In prison, a focused, likable Abu-Jamal gave interviews, many of which figure prominently in the docu (along with low-lit re-enactments of an actor portraying him writing in his cell), and penned a series of books on black history, the Black Panthers, jailhouse lawyers and the hell of prison — all of which are lauded here by educators, writers and black activists like Cornel West, Angela Davis, Dick Gregory and Walker, and quoted by Giancarlo Esposito onstage.

Vittoria closely follows the government’s desperate efforts to silence Abu-Jamal. His scheduled broadcast with Amy Goodman on NPR’s “All Things Considered” was quashed; the film shows a C-Span clip of an outraged Sen. Bob Dole condemning NPR on the floor of Congress. In order to shut Abu-Jamal up and prohibit him from being contacted by journalists or broadcasters, the state of Pennsylvania denied those rights to all death-row prisoners.

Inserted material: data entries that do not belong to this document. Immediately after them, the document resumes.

import Mathlib
import HarnessLib

/-!
# Translating the far channel inequality along the line

Analysis/PDE support file (everything proved, no definitions). The one-ended exterior channel
inequality of `FixedModeChannels` (far side) is invariant under translations `x = d + y`: if it
holds at the edge `ρ` for the translated potential `Ṽ(y) = V(d+y)` and the translated function
`ψ̃(t,y) = ψ(t,d+y)`, then it holds at the edge `d + ρ` for `V` and `ψ`, with the same constant
(`farChannel_translate`). The kernels (t-polynomial `C²` solutions on the far cones) correspond
under `p ↦ p(·, · − d)`, and the lower Lebesgue integrals over `(ρ,∞)` are translated without any
measurability (`lintegral_Ioi_comp_const_add'`, translation invariance of Lebesgue measure). Route PhotonSphereChannels, `FixedModeChannels`, far side
(stmt-FinalStateConjecture-10048): reduces the far half-line estimate for every tortoise function
`r(x) = r₀(x − x_c)` to the one for the canonical `r₀`. Folklore.
-/

noncomputable section

namespace Literature.Analysis.PDE

open MeasureTheory Set Filter Topology

/-- Translating a lower Lebesgue integral over a half-line (no measurability needed). [folklore] -/
theorem lintegral_Ioi_comp_const_add' (G : ℝ → ENNReal) (d ρ : ℝ) :
    ∫⁻ y in Ioi ρ, G (d + y) = ∫⁻ x in Ioi (d + ρ), G x := by
  have hpre : (fun y : ℝ => d + y) ⁻¹' Ioi (d + ρ) = Ioi ρ := by
    ext y
    simp only [mem_preimage, mem_Ioi]
    constructor <;> intro h <;> linarith
  have hmp : MeasurePreserving (fun y : ℝ => d + y) (volume.restrict (Ioi ρ))
      (volume.restrict (Ioi (d + ρ))) := by
    have h := (measurePreserving_add_left (volume : Measure ℝ) d).restrict_preimage
      (measurableSet_Ioi (a := d + ρ))
    rwa [hpre] at h
  rw [← hmp.map_eq, (measurableEmbedding_addLeft d).lintegral_map]

variable {V Vt : ℝ → ℝ} {ψ : ℝ → ℝ → ℝ} {d ρ c : ℝ}

/-- **Translation invariance of the far channel inequality.** See the module docstring.
[folklore] -/
theorem farChannel_translate (hVt : ∀ y, Vt y = V (d + y))
    (h : ENNReal.ofReal c *
        (⨅ p ∈ {p : ℝ → ℝ → ℝ | ContDiffOn ℝ 2 (Function.uncurry p) {z : ℝ × ℝ | ρ + |z.1| < z.2} ∧
        (∀ z ∈ {z : ℝ × ℝ | ρ + |z.1| < z.2}, iteratedDeriv 2 (fun τ => p τ z.2) z.1
          - iteratedDeriv 2 (p z.1) z.2 + Vt z.2 * p z.1 z.2 = 0) ∧
        ∃ (N : ℕ) (a : ℕ → ℝ → ℝ), ∀ z ∈ {z : ℝ × ℝ | ρ + |z.1| < z.2},
          p z.1 z.2 = ∑ i ∈ Finset.range N, a i z.2 * z.1 ^ i},
          ∫⁻ y in Ioi ρ, ENNReal.ofReal (deriv (fun τ => ψ τ (d + y) - p τ y) 0 ^ 2
          + deriv (fun y => ψ 0 (d + y) - p 0 y) y ^ 2 + Vt y * (ψ 0 (d + y) - p 0 y) ^ 2))
      ≤ liminf (fun t => ∫⁻ y in Ioi (ρ + |t|), ENNReal.ofReal
            (deriv (fun τ => ψ τ (d + y)) t ^ 2 + deriv (fun y => ψ t (d + y)) y ^ 2
              + Vt y * ψ t (d + y) ^ 2)) atTop
        + liminf (fun t => ∫⁻ y in Ioi (ρ + |t|), ENNReal.ofReal
            (deriv (fun τ => ψ τ (d + y)) t ^ 2 + deriv (fun y => ψ t (d + y)) y ^ 2
              + Vt y * ψ t (d + y) ^ 2)) atBot) :
    ENNReal.ofReal c *
        (⨅ p ∈ {p : ℝ → ℝ → ℝ | ContDiffOn ℝ 2 (Function.uncurry p) {z : ℝ × ℝ | d + ρ + |z.1| < z.2} ∧
        (∀ z ∈ {z : ℝ × ℝ | d + ρ + |z.1| < z.2}, iteratedDeriv 2 (fun τ => p τ z.2) z.1
          - iteratedDeriv 2 (p z.1) z.2 + V z.2 * p z.1 z.2 = 0) ∧
        ∃ (N : ℕ) (a : ℕ → ℝ → ℝ), ∀ z ∈ {z : ℝ × ℝ | d + ρ + |z.1| < z.2},
          p z.1 z.2 = ∑ i ∈ Finset.range N, a i z.2 * z.1 ^ i},
          ∫⁻ x in Ioi (d + ρ), ENNReal.ofReal (deriv (fun τ => ψ τ x - p τ x) 0 ^ 2
          + deriv (fun y => ψ 0 y - p 0 y) x ^ 2 + V x * (ψ 0 x - p 0 x) ^ 2))
      ≤ liminf (fun t => ∫⁻ x in Ioi (d + ρ + |t|), ENNReal.ofReal
            (deriv (fun τ => ψ τ x) t ^ 2 + deriv (ψ t) x ^ 2 + V x * ψ t x ^ 2)) atTop
        + liminf (fun t => ∫⁻ x in Ioi (d + ρ + |t|), ENNReal.ofReal
            (deriv (fun τ => ψ τ x) t ^ 2 + deriv (ψ t) x ^ 2 + V x * ψ t x ^ 2)) atBot := by
  -- the channel energies agree
  have hE : ∀ t, (∫⁻ y in Ioi (ρ + |t|), ENNReal.ofReal
      (deriv (fun τ => ψ τ (d + y)) t ^ 2 + deriv (fun y => ψ t (d + y)) y ^ 2
        + Vt y * ψ t (d + y) ^ 2))
      = ∫⁻ x in Ioi (d + ρ + |t|), ENNReal.ofReal (deriv (fun τ => ψ τ x) t ^ 2 + deriv (ψ t) x ^ 2 + V x * ψ t x ^ 2) := by
    intro t
    rw [show d + ρ + |t| = d + (ρ + |t|) by ring, ← lintegral_Ioi_comp_const_add' _ d (ρ + |t|)]
    refine lintegral_congr fun y => ?_
    rw [hVt y, deriv_comp_const_add (ψ t) d y]
  have hEtop : (fun t => ∫⁻ y in Ioi (ρ + |t|), ENNReal.ofReal
      (deriv (fun τ => ψ τ (d + y)) t ^ 2 + deriv (fun y => ψ t (d + y)) y ^ 2
        + Vt y * ψ t (d + y) ^ 2))
      = fun t => ∫⁻ x in Ioi (d + ρ + |t|), ENNReal.ofReal (deriv (fun τ => ψ τ x) t ^ 2 + deriv (ψ t) x ^ 2 + V x * ψ t x ^ 2) :=
    funext hE
  rw [hEtop] at h
  refine le_trans ?_ h
  refine mul_le_mul' le_rfl (le_iInf₂ fun p hp => ?_)
  obtain ⟨hpC, hpsol, N, co, hco⟩ := hp
  -- the translated kernel element
  set q : ℝ → ℝ → ℝ := fun t x => p t (x - d) with hq
  have hqmem : q ∈ {p : ℝ → ℝ → ℝ | ContDiffOn ℝ 2 (Function.uncurry p) {z : ℝ × ℝ | d + ρ + |z.1| < z.2} ∧
        (∀ z ∈ {z : ℝ × ℝ | d + ρ + |z.1| < z.2}, iteratedDeriv 2 (fun τ => p τ z.2) z.1
          - iteratedDeriv 2 (p z.1) z.2 + V z.2 * p z.1 z.2 = 0) ∧
        ∃ (N : ℕ) (a : ℕ → ℝ → ℝ), ∀ z ∈ {z : ℝ × ℝ | d + ρ + |z.1| < z.2},
          p z.1 z.2 = ∑ i ∈ Finset.range N, a i z.2 * z.1 ^ i} := by
    refine ⟨?_, ?_, ?_⟩
    · have hmap : ContDiff ℝ 2 (fun z : ℝ × ℝ => (z.1, z.2 - d)) :=
        contDiff_fst.prodMk (contDiff_snd.sub contDiff_const)
      have hmaps : MapsTo (fun z : ℝ × ℝ => (z.1, z.2 - d)) {z : ℝ × ℝ | d + ρ + |z.1| < z.2}
          {z : ℝ × ℝ | ρ + |z.1| < z.2} := by
        intro z hz
        have h1 : d + ρ + |z.1| < z.2 := hz
        show ρ + |z.1| < z.2 - d
        linarith
      have hcomp : Function.uncurry q = Function.uncurry p ∘ fun z : ℝ × ℝ => (z.1, z.2 - d) := by
        funext z; rfl
      rw [hcomp]
      exact hpC.comp hmap.contDiffOn hmaps
    · intro z hz
      have h1 : d + ρ + |z.1| < z.2 := hz
      have hz' : (z.1, z.2 - d) ∈ {z : ℝ × ℝ | ρ + |z.1| < z.2} := by
        show ρ + |z.1| < z.2 - d
        linarith
      have hs := hpsol (z.1, z.2 - d) hz'
      simp only at hs
      show iteratedDeriv 2 (fun τ => p τ (z.2 - d)) z.1 - iteratedDeriv 2 (fun x => p z.1 (x - d)) z.2
        + V z.2 * p z.1 (z.2 - d) = 0
      rw [iteratedDeriv_comp_sub_const 2 (p z.1) d]
      have hV' : V z.2 = Vt (z.2 - d) := by rw [hVt]; congr 1; ring
      rw [hV']
      exact hs
    · exact ⟨N, fun i x => co i (x - d), fun z hz => by
        have h1 : d + ρ + |z.1| < z.2 := hz
        have hz' : (z.1, z.2 - d) ∈ {z : ℝ × ℝ | ρ + |z.1| < z.2} := by
          show ρ + |z.1| < z.2 - d
          linarith
        simpa only [hq] using hco (z.1, z.2 - d) hz'⟩
  refine (iInf₂_le q hqmem).trans (le_of_eq ?_)
  -- the two initial deviations agree
  rw [← lintegral_Ioi_comp_const_add' _ d ρ]
  refine lintegral_congr fun y => ?_
  have e2 : deriv (fun y' => ψ 0 y' - q 0 y') (d + y) = deriv (fun y => ψ 0 (d + y) - p 0 y) y := by
    rw [← deriv_comp_const_add (fun y' => ψ 0 y' - q 0 y') d y]
    simp only [hq, add_sub_cancel_left]
  rw [e2]
  simp only [hq, add_sub_cancel_left, ← hVt]

end Literature.Analysis.PDE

Vittoria triumphantly heralds the Abu-Jamal’s return to the political scene as a rallying cry for an alternate political discourse joyously shared by the film’s community of interviewees.

Mumia: Long Distance Revolutionary

Documentary

  • Production: A First Run Features release of a Street Legal Cinema production in association with Prison Radio. Produced by Katyana Farzanrad, Noelle Hanrahan, Stephen Vittoria. Co-producer, Rikki Jarrett. Directed, written by Stephen Vittoria.
  • Crew: Camera (color/B&W, HD), Erik Sorensen; editors, Vittoria, Sorensen; music, Robert Guillory; production designer, Adam Redner; sound designer, Dino Herrmann; re-recording mixer, Herrmann. Reviewed on DVD, New York, Jan. 28, 2013. (In Doc NYC.) Running time: 120 MIN.
  • With: With: Alice Walker, Angela Davis, Cornel West, Rubin "Hurricane" Carter, Peter Coyote, Giancarlo Esposito, Amy Goodman, Ruby Dee, Ramsey Clark, Dick Gregory.